Try it: Using the entries that follow, report how many lines contain the word "true". Only the number is wanted.

Entries provided:

§

import Summits.Ventures.CertifiedArithmetic.LowPrec.GemmThetaE2M3Defs

/-!
# The θ-certificate of E2M3²→bfloat16: kernel check of the states with index in `[1536, 1600)`

HONEST FRAMING (venture CertifiedArithmetic / cell `pub-lowprec`, seat gemm, gen 7): certified error
envelopes and provably optimal rounding/accumulation schemes for low-precision formats under stated
cost models; every table by two implementations; no hardware or vendor claims.

Part 25 of 29 of the kernel check of the Boolean certificate of `GemmThetaE2M3Defs.lean`
(paper `gemm.tex` §Regimes Prop. Θ(i), configuration E2M3·E2M3 → `bfloat16`, sequential, RNE): every
edge from the states with index `1536 ≤ i < 1600` (both signs, all 443 letters, with the pair
checks after free moves) passes `edgeOK`, by `decide +kernel` in chunks of 16 indices (each chunk
≈ 14,176 edges).  Split into files only to keep each file's kernel time near three minutes;
`GemmThetaE2M3.lean` assembles the parts.  See the Defs file for the meaning of the check.
-/

namespace Literature.ComputerArithmetic.FloatingPoint

namespace MiniFloat

namespace ThetaE2M3

/-- Every edge from the states with index in `[1536, 1552)` (both signs, all 443 letters) passes
`edgeOK`. [cell certificate, kernel-checked] -/
theorem edges_ok_1536 : rowsOK 1536 16 = true := by
  decide +kernel

/-- Every edge from the states with index in `[1552, 1568)` (both signs, all 443 letters) passes
`edgeOK`. [cell certificate, kernel-checked] -/
theorem edges_ok_1552 : rowsOK 1552 16 = true := by
  decide +kernel

/-- Every edge from the states with index in `[1568, 1584)` (both signs, all 443 letters) passes
`edgeOK`. [cell certificate, kernel-checked] -/
theorem edges_ok_1568 : rowsOK 1568 16 = true := by
  decide +kernel

/-- Every edge from the states with index in `[1584, 1600)` (both signs, all 443 letters) passes
`edgeOK`. [cell certificate, kernel-checked] -/
theorem edges_ok_1584 : rowsOK 1584 16 = true := by
  decide +kernel

/-- PART 25: every edge from the states with index in `[1536, 1600)` passes `edgeOK`.
[cell certificate, kernel-checked] -/
theorem part_25 : rowsOK 1536 64 = true :=
  rowsOK_append (l₁ := 16) (l₂ := 48) rfl edges_ok_1536 <|
  rowsOK_append (l₁ := 16) (l₂ := 32) rfl edges_ok_1552 <|
  rowsOK_append (l₁ := 16) (l₂ := 16) rfl edges_ok_1568 <|
  edges_ok_1584

end ThetaE2M3

end MiniFloat

end Literature.ComputerArithmetic.FloatingPoint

§

Reply: 5